Among the records below, find the line that has "(∀ t < 0, ∀ z, (-t) * |deriv (S"; from there, give the lines again exactly, and stop after the line that has "-- the object".

Items from a dataset:
——————

/-!
# Item `LrcModEntire` (stmt-NavierStokesRegularity-20428), skeleton twist_split v6 — the CLASS road to `stub_twistingTHGerm` BY NAME from the
# typed (BRANCH) hypothesis: global (TH) slope + slope dictionary + `C²` plane-extremizer branches

Cell ns-regularity-ideate, seat ns-k2-port-2 g4 (kernel-port lineage; `--supports stmt-NavierStokesRegularity-20428 --as helper`; final assembly (F5e) of the
LEAD ns-poloidal-K2-p3 g13's successor brick «`planeOscObject_of_branches`», memo OSC-LIOUVILLE-g13 v1.5 §5septies (BRANCH)).  Chain:
`…TwistingTHBranchLaw` (signed law at a point) → `…BranchValues` (branch-value calculus) → `…BranchObject`/`…BranchBounds` (regularity, signed law,
Type-I dictionary of `U = (1−μ)(Θ⁺ − Θ⁻)`, `S = Θ⁺ + Θ⁻`) → HERE:

* `weightOsc_le_of_extremal` — the PLANE MAJORANT on one slice: if the plane `{y₂ = c}` is proportional-shear with SOME slope `μ′` and also with
  slope `μ₀`, and `Θ⁻ ≤ v₂ ≤ Θ⁺` on the plane, then `|(1−μ′)(v₂(y) − v₂(y′))| ≤ |(1−μ₀)(Θ⁺ − Θ⁻)|` for `y, y′` on the plane (non-flat plane ⇒
  `μ′ = μ₀`; flat plane ⇒ `v₂` is constant on the plane, by the mean value theorem along the horizontal segment);
* `signedPlaneOscObject_of_branches` — (TH-global) + (SD) + (BR) for a poloidal class profile with hot-spot size `N` ⇒ the SIGNED (t,z)-object of
  `…TwistingTHOscRoadSigned.eq_zero_of_signedPlaneOscObject_poly` (polynomial size currency, exponent `2k`);
* `twistingTHGerm_of_branches` — **the registered signature of `stub_twistingTHGerm` VERBATIM** from «every normalised windowed poloidal class profile
  admits (TH-global) + (SD) + (BR)» (`twistingTHGerm_of_signedPlaneOscObject_poly`).
So the (TH) column of `LrcModEntire` is reduced, in the kernel and by name, to the typed kinematic statement (BR) (smooth, globally defined branches of
plane maximisers/minimisers of `v₂` with scale-free slope `‖∂_z x±‖ ≲ P`) plus the slope dictionary (SD) (⇐ uniform non-flatness, one-point quotient
rule; `…SlopeDictionary` covers `μ, μ_z`) — no parabolic-proximity hypothesis, no branch-velocity hypothesis, no sign condition on `1−μ`.

WHAT THIS IS NOT: not a claim about Navier–Stokes regularity and not a proof of the stub — a reduction BY NAME; (BR)+(SD) is the wall, typed, not proved
(bears_on LADDER-NS N0, item 20428 / crux 19708; both OPEN).
-/

noncomputable section

-- the summit and its single sub-problem share the name (CONVENTIONS §1), as in every Theorems file
set_option linter.dupNamespace false

namespace Summit.NavierStokesRegularity.NavierStokesRegularity.Theorems.PoloidalWindowDoorLrcModEntireTwistingTHBranchRoad

open Set Function Filter Topology
open scoped RealInnerProductSpace InnerProductSpace Laplacian
open Literature.Analysis Literature.Analysis.FluidPDE
open Summit.NavierStokesRegularity.NavierStokesRegularity.Theorems.PoloidalWindowDoorPoloidalWindowRigidityWindow
open Summit.NavierStokesRegularity.NavierStokesRegularity.Theorems.PoloidalWindowDoorLrcModEntireTwistingTHPlaneOscillation
open Summit.NavierStokesRegularity.NavierStokesRegularity.Theorems.PoloidalWindowDoorLrcModEntireTwistingTHBranchLaw
open Summit.NavierStokesRegularity.NavierStokesRegularity.Theorems.PoloidalWindowDoorLrcModEntireTwistingTHBranchValues
open Summit.NavierStokesRegularity.NavierStokesRegularity.Theorems.PoloidalWindowDoorLrcModEntireTwistingTHBranchObject
open Summit.NavierStokesRegularity.NavierStokesRegularity.Theorems.PoloidalWindowDoorLrcModEntireTwistingTHBranchBounds
open Summit.NavierStokesRegularity.NavierStokesRegularity.Theorems.PoloidalWindowDoorLrcModEntireTwistingTHOscRoadSigned

/-! ### The plane majorant on one slice -/

/-- Coordinate `2` of a directional derivative of a vector field is the directional derivative of its coordinate `2`. -/
theorem fderiv_vert_apply {V : EuclideanSpace ℝ (Fin 3) → EuclideanSpace ℝ (Fin 3)} (hV : Differentiable ℝ V)
    (y u : EuclideanSpace ℝ (Fin 3)) : fderiv ℝ (fun w => V w 2) y u = (fderiv ℝ V y u) 2 := by
  have h := ((EuclideanSpace.proj (𝕜 := ℝ) (2 : Fin 3)).hasFDerivAt.comp y (hV y).hasFDerivAt).fderiv
  rw [show (fun w => V w 2) = (EuclideanSpace.proj (𝕜 := ℝ) (2 : Fin 3)) ∘ V from rfl, h]
  simp

/-- **THE PLANE MAJORANT (one slice).**  Let `V` be differentiable; let the plane `{y₂ = c}` be proportional-shear with slope `μ′` AND with slope `μ₀`
(`∂₂V_b = μ·∂_bV₂` on the plane, `b = 0, 1`); let `Θ⁻ ≤ V₂ ≤ Θ⁺` on the plane.  Then for `y, y′` on the plane,
`|(1−μ′)(V₂(y) − V₂(y′))| ≤ |(1−μ₀)(Θ⁺ − Θ⁻)|`.  (Non-flat plane: `μ′ = μ₀`.  Flat plane: `V₂` is constant on it.) -/
theorem weightOsc_le_of_extremal {V : EuclideanSpace ℝ (Fin 3) → EuclideanSpace ℝ (Fin 3)} (hV : Differentiable ℝ V) {c μ' μ₀ Θp Θm : ℝ}
    (hμ' : ∀ y : EuclideanSpace ℝ (Fin 3), y 2 = c → ∀ b : Fin 3, b ≠ 2 →
      fderiv ℝ V y (EuclideanSpace.single 2 1) b = μ' * fderiv ℝ V y (EuclideanSpace.single b 1) 2)
    (hμ₀ : ∀ y : EuclideanSpace ℝ (Fin 3), y 2 = c → ∀ b : Fin 3, b ≠ 2 →
      fderiv ℝ V y (EuclideanSpace.single 2 1) b = μ₀ * fderiv ℝ V y (EuclideanSpace.single b 1) 2)
    (hmax : ∀ y : EuclideanSpace ℝ (Fin 3), y 2 = c → V y 2 ≤ Θp) (hmin : ∀ y : EuclideanSpace ℝ (Fin 3), y 2 = c → Θm ≤ V y 2)
    {y y' : EuclideanSpace ℝ (Fin 3)} (hy : y 2 = c) (hy' : y' 2 = c) :
    |(1 - μ') * (V y 2 - V y' 2)| ≤ |(1 - μ₀) * (Θp - Θm)| := by
  have hG : Differentiable ℝ (fun w => V w 2) := fun w =>
    (EuclideanSpace.proj (𝕜 := ℝ) (2 : Fin 3)).differentiableAt.comp w (hV w)
  by_cases hflat : ∀ y₀ : EuclideanSpace ℝ (Fin 3), y₀ 2 = c → ∀ b : Fin 3, b ≠ 2 →
      fderiv ℝ (fun w => V w 2) y₀ (EuclideanSpace.single b 1) = 0
  · -- flat plane: `V₂` is constant along the horizontal segment from `y′` to `y`
    set g : ℝ → ℝ := fun σ => V (y' + σ • (y - y')) 2 with hg
    have hseg2 : ∀ σ : ℝ, (y' + σ • (y - y')) 2 = c := by
      intro σ; simp [hy, hy']
    have hgd : ∀ σ, HasDerivAt g 0 σ := by
      intro σ
      have h := hasDerivAt_comp_line hG y' (y - y') σ
      rw [fderiv_apply_of_horiz_eq_zero (hflat _ (hseg2 σ) 0 (by decide)) (hflat _ (hseg2 σ) 1 (by decide)),
        show (y - y') 2 = 0 by simp [hy, hy'], zero_mul] at h
      exact h
    have hconst := is_const_of_deriv_eq_zero (fun σ => (hgd σ).differentiableAt) (fun σ => (hgd σ).deriv) 1 0
    have e1 : g 1 = V y 2 := by simp [hg]
    have e0 : g 0 = V y' 2 := by simp [hg]
    rw [← e1, ← e0, hconst, sub_self, mul_zero, abs_zero]
    exact abs_nonneg _
  · -- non-flat plane: the two slopes agree
    push Not at hflat
    obtain ⟨y₀, hy₀, b, hb, hne⟩ := hflat
    rw [fderiv_vert_apply hV] at hne
    have h1 := hμ' y₀ hy₀ b hb
    have h2 := hμ₀ y₀ hy₀ b hb
    have hμeq : μ' = μ₀ := mul_right_cancel₀ hne (h1.symm.trans h2)
    rw [hμeq, abs_mul, abs_mul]
    refine mul_le_mul_of_nonneg_left ?_ (abs_nonneg _)
    have hD : Θm ≤ Θp := (hmin y hy).trans (hmax y hy)
    rw [abs_of_nonneg (sub_nonneg.2 hD)]
    exact abs_sub_le_iff.2 ⟨by linarith [hmax y hy, hmin y' hy'], by linarith [hmax y' hy', hmin y hy]⟩

/-! ### The signed object from (TH-global) + (SD) + (BR) -/

section Class

variable {C : ℝ} {v : ℝ → EuclideanSpace ℝ (Fin 3) → EuclideanSpace ℝ (Fin 3)}

/-- **(BRANCH) ⇒ THE SIGNED (t,z)-OBJECT.**  A poloidal class profile with hot-spot size `N`, a global (TH) slope `μ` (`C³` on the open slab) with
the slope dictionary (SD), and `C²` branches of global plane maximisers / minimisers of `v₂` with scale-free branch slope (BR) admit the signed
object of `…TwistingTHOscRoadSigned.eq_zero_of_signedPlaneOscObject_poly` (with `U = (1−μ)(Θ⁺−Θ⁻)`, `S = Θ⁺+Θ⁻`, exponent `2k`). -/
theorem signedPlaneOscObject_of_branches
    (hrate : HasTypeITimeDecay C v) (hcont : ContinuousOn (uncurry v) (Iio (0 : ℝ) ×ˢ univ))
    (hmild : ∀ s t : ℝ, s < t → t < 0 → ∀ x,
      v t x = UnboundedOperators.heatExtension (v s) (t - s) x - oseenDuhamel 1 s v v t x)
    (hdiv : ∀ t < 0, VectorCalculus.IsDivFree (v t))
    (hpol : ∀ s < 0, ∀ y, ⟪curl (v s) y, EuclideanSpace.single 2 1⟫_ℝ = 0)
    {N : ℝ} (hN : ∀ t < 0, ∀ x : EuclideanSpace ℝ (Fin 3), Real.sqrt (-t) * |v t x 2| ≤ N)
    {μ : ℝ → ℝ → ℝ}
    (hTH : ∀ s < 0, ∀ y : EuclideanSpace ℝ (Fin 3), ∀ b : Fin 3, b ≠ 2 →
      fderiv ℝ (v s) y (EuclideanSpace.single 2 1) b = μ s (y 2) * fderiv ℝ (v s) y (EuclideanSpace.single b 1) 2)
    (hμC : ContDiffOn ℝ 3 (uncurry μ) (Iio (0 : ℝ) ×ˢ univ))
    {Kμ : ℝ} {k : ℕ}
    (hμb : ∀ t < 0, ∀ z, |μ t z| ≤ Kμ * (1 + z ^ 2 / (-t)) ^ k)
    (hμt : ∀ t < 0, ∀ z, (-t) * |deriv (fun s => μ s z) t| ≤ Kμ * (1 + z ^ 2 / (-t)) ^ k)
    (hμz : ∀ t < 0, ∀ z, Real.sqrt (-t) * |deriv (μ t) z| ≤ Kμ * (1 + z ^ 2 / (-t)) ^ k)
    (hμzz : ∀ t < 0, ∀ z, (-t) * |deriv (deriv (μ t)) z| ≤ Kμ * (1 + z ^ 2 / (-t)) ^ k)
    {xp xm : ℝ → ℝ → EuclideanSpace ℝ (Fin 3)}
    (hxp2 : ∀ t < 0, ∀ z, xp t z 2 = z) (hxm2 : ∀ t < 0, ∀ z, xm t z 2 = z)
    (hxpC : ContDiffOn ℝ 2 (uncurry xp) (Iio (0 : ℝ) ×ˢ univ)) (hxmC : ContDiffOn ℝ 2 (uncurry xm) (Iio (0 : ℝ) ×ˢ univ))
    (hmax : ∀ t < 0, ∀ z, ∀ y : EuclideanSpace ℝ (Fin 3), y 2 = z → v t y 2 ≤ v t (xp t z) 2)
    (hmin : ∀ t < 0, ∀ z, ∀ y : EuclideanSpace ℝ (Fin 3), y 2 = z → v t (xm t z) 2 ≤ v t y 2)
    {B₁ : ℝ}
    (hxpz : ∀ t < 0, ∀ z, ‖deriv (xp t) z‖ ≤ B₁ * (1 + z ^ 2 / (-t)) ^ k)
    (hxmz : ∀ t < 0, ∀ z, ‖deriv (xm t) z‖ ≤ B₁ * (1 + z ^ 2 / (-t)) ^ k) :
    ∃ (U S : ℝ → ℝ → ℝ) (Ud : ℝ → ℝ → (ℝ × ℝ →L[ℝ] ℝ)) (c A K : ℝ) (k : ℕ),
      (∀ t < 0, ∀ z, HasFDerivAt (Function.uncurry U) (Ud t z) (t, z)) ∧
      (∀ t < 0, Continuous fun z => Ud t z (1, 0)) ∧
      (∀ t < 0, ContDiff ℝ 2 (U t)) ∧ (∀ t < 0, ContDiff ℝ 1 (S t)) ∧
      (∀ t < 0, ∀ z, U t z * (Ud t z (1, 0) + (1 / 2 : ℝ) * deriv (fun z => S t z * U t z) z - deriv (deriv (U t)) z) ≤ 0) ∧
      (∀ t < 0, ∀ z, Real.sqrt (-t) * |U t z| ≤ c * (1 + z ^ 2 / (-t)) ^ k) ∧
      (∀ t < 0, ∀ z, Real.sqrt (-t) * |S t z| ≤ A) ∧
      (∀ t < 0, ∀ z, Real.sqrt (-t) * (-t) * |Ud t z (1, 0)| ≤ K * (1 + z ^ 2 / (-t)) ^ k) ∧
      (∀ t < 0, ∀ z, (-t) * |deriv (U t) z| ≤ K * (1 + z ^ 2 / (-t)) ^ k) ∧
      (∀ t < 0, ∀ z, Real.sqrt (-t) * (-t) * |deriv (deriv (U t)) z| ≤ K * (1 + z ^ 2 / (-t)) ^ k) ∧
      (∀ t < 0, ∀ z, (-t) * |deriv (S t) z| ≤ K * (1 + z ^ 2 / (-t)) ^ k) ∧
      (∀ t : ℝ, t < 0 → ∀ z μ : ℝ,
        (∀ y : EuclideanSpace ℝ (Fin 3), y 2 = z → ∀ b : Fin 3, b ≠ 2 →
          fderiv ℝ (v t) y (EuclideanSpace.single 2 1) b = μ * fderiv ℝ (v t) y (EuclideanSpace.single b 1) 2) →
        ∀ y y' : EuclideanSpace ℝ (Fin 3), y 2 = z → y' 2 = z → |(1 - μ) * (v t y 2 - v t y' 2)| ≤ |U t z|) := by
  -- the object
  set U : ℝ → ℝ → ℝ := fun s h => (1 - μ s h) * (v s (xp s h) 2 - v s (xm s h) 2) with hU
  set S : ℝ → ℝ → ℝ := fun s h => v s (xp s h) 2 + v s (xm s h) 2 with hS
  have hUC := contDiffOn_U hrate hcont hmild hdiv hμC hxpC hxmC hU
  have hSC := contDiffOn_S hrate hcont hmild hdiv hxpC hxmC hS
  obtain ⟨K₁, hK₁, hb₁⟩ := Ut_bound hrate hcont hmild hdiv hN hμC hμb hμt hxp2 hxm2 hxpC hxmC hmax hmin hU
  obtain ⟨K₂, hK₂, hb₂⟩ := Uz_bound hrate hcont hmild hdiv hN hμC hμb hμz hxp2 hxm2 hxpC hxmC hmax hmin hU
  obtain ⟨K₃, hK₃, hb₃⟩ := Uzz_bound hrate hcont hmild hdiv hN hμC hμb hμz hμzz hxp2 hxm2 hxpC hxmC hmax hmin hxpz hxmz hU
  obtain ⟨K₄, hK₄, hb₄⟩ := Sz_bound hrate hcont hmild hdiv hxp2 hxm2 hxpC hxmC hmax hmin hS
  have hslab : IsOpen (Iio (0 : ℝ) ×ˢ (univ : Set ℝ)) := isOpen_Iio.prod isOpen_univ
  have hP0 : ∀ t < 0, ∀ z : ℝ, (0 : ℝ) ≤ (1 + z ^ 2 / (-t)) ^ (2 * k) := fun t ht z =>
    pow_nonneg (le_trans zero_le_one (le_add_of_nonneg_right (div_nonneg (sq_nonneg z) (neg_pos.2 ht).le))) _
  refine ⟨U, S, fun t z => fderiv ℝ (uncurry U) (t, z), 2 * N * (1 + Kμ), 2 * N, K₁ + K₂ + K₃ + K₄, 2 * k,
    ?_, ?_, ?_, ?_, ?_, ?_, ?_, ?_, ?_, ?_, ?_, ?_⟩
  · exact fun t ht z => ((hUC.differentiableOn (by norm_num)).differentiableAt (slab_mem_nhds ht z)).hasFDerivAt
  · intro t ht
    have hc : ContinuousOn (fderiv ℝ (uncurry U)) (Iio (0 : ℝ) ×ˢ univ) := hUC.continuousOn_fderiv_of_isOpen hslab (by norm_num)
    have hι : Continuous fun z : ℝ => ((t, z) : ℝ × ℝ) := by fun_prop
    exact (hc.comp_continuous hι fun z => mk_mem_prod ht (mem_univ z)).clm_apply continuous_const
  · exact fun t ht => contDiff_heightSlice hUC ht
  · exact fun t ht => (contDiff_heightSlice hSC ht).of_le (by norm_cast)
  · exact signedLaw_U hrate hcont hmild hdiv hpol hTH hμC hxp2 hxm2 hxpC hxmC hmax hmin hU hS
  · exact abs_U_le hN hμb hxm2 hmax hU
  · exact abs_S_le hN hS
  · intro t ht z
    exact (hb₁ t ht z).trans (mul_le_mul_of_nonneg_right (by linarith) (hP0 t ht z))
  · intro t ht z
    exact (hb₂ t ht z).trans (mul_le_mul_of_nonneg_right (by linarith) (hP0 t ht z))
  · intro t ht z
    exact (hb₃ t ht z).trans (mul_le_mul_of_nonneg_right (by linarith) (hP0 t ht z))
  · intro t ht z
    exact (hb₄ t ht z).trans (mul_le_mul_of_nonneg_right (by linarith) (hP0 t ht z))
  · -- the plane majorant
    intro t ht z μ' hμ' y y' hy hy'
    have hVd : Differentiable ℝ (v t) :=
      ((isTypeIAncientMild_of_class hrate hcont hmild hdiv).contDiff_slice ht).differentiable (by simp)
    have h := weightOsc_le_of_extremal hVd (c := z) (μ₀ := μ t z) (Θp := v t (xp t z) 2) (Θm := v t (xm t z) 2) hμ'
      (fun y₀ hy₀ b hb => by rw [← hy₀]; exact hTH t ht y₀ b hb) (fun y₀ hy₀ => hmax t ht z y₀ hy₀) (fun y₀ hy₀ => hmin t ht z y₀ hy₀) hy hy'
    simpa [hU] using h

——————

→ Answer for the task
      (∀ t < 0, ∀ z, (-t) * |deriv (S t) z| ≤ K * (1 + z ^ 2 / (-t)) ^ k) ∧
      (∀ t : ℝ, t < 0 → ∀ z μ : ℝ,
        (∀ y : EuclideanSpace ℝ (Fin 3), y 2 = z → ∀ b : Fin 3, b ≠ 2 →
          fderiv ℝ (v t) y (EuclideanSpace.single 2 1) b = μ * fderiv ℝ (v t) y (EuclideanSpace.single b 1) 2) →
        ∀ y y' : EuclideanSpace ℝ (Fin 3), y 2 = z → y' 2 = z → |(1 - μ) * (v t y 2 - v t y' 2)| ≤ |U t z|) := by
  -- the object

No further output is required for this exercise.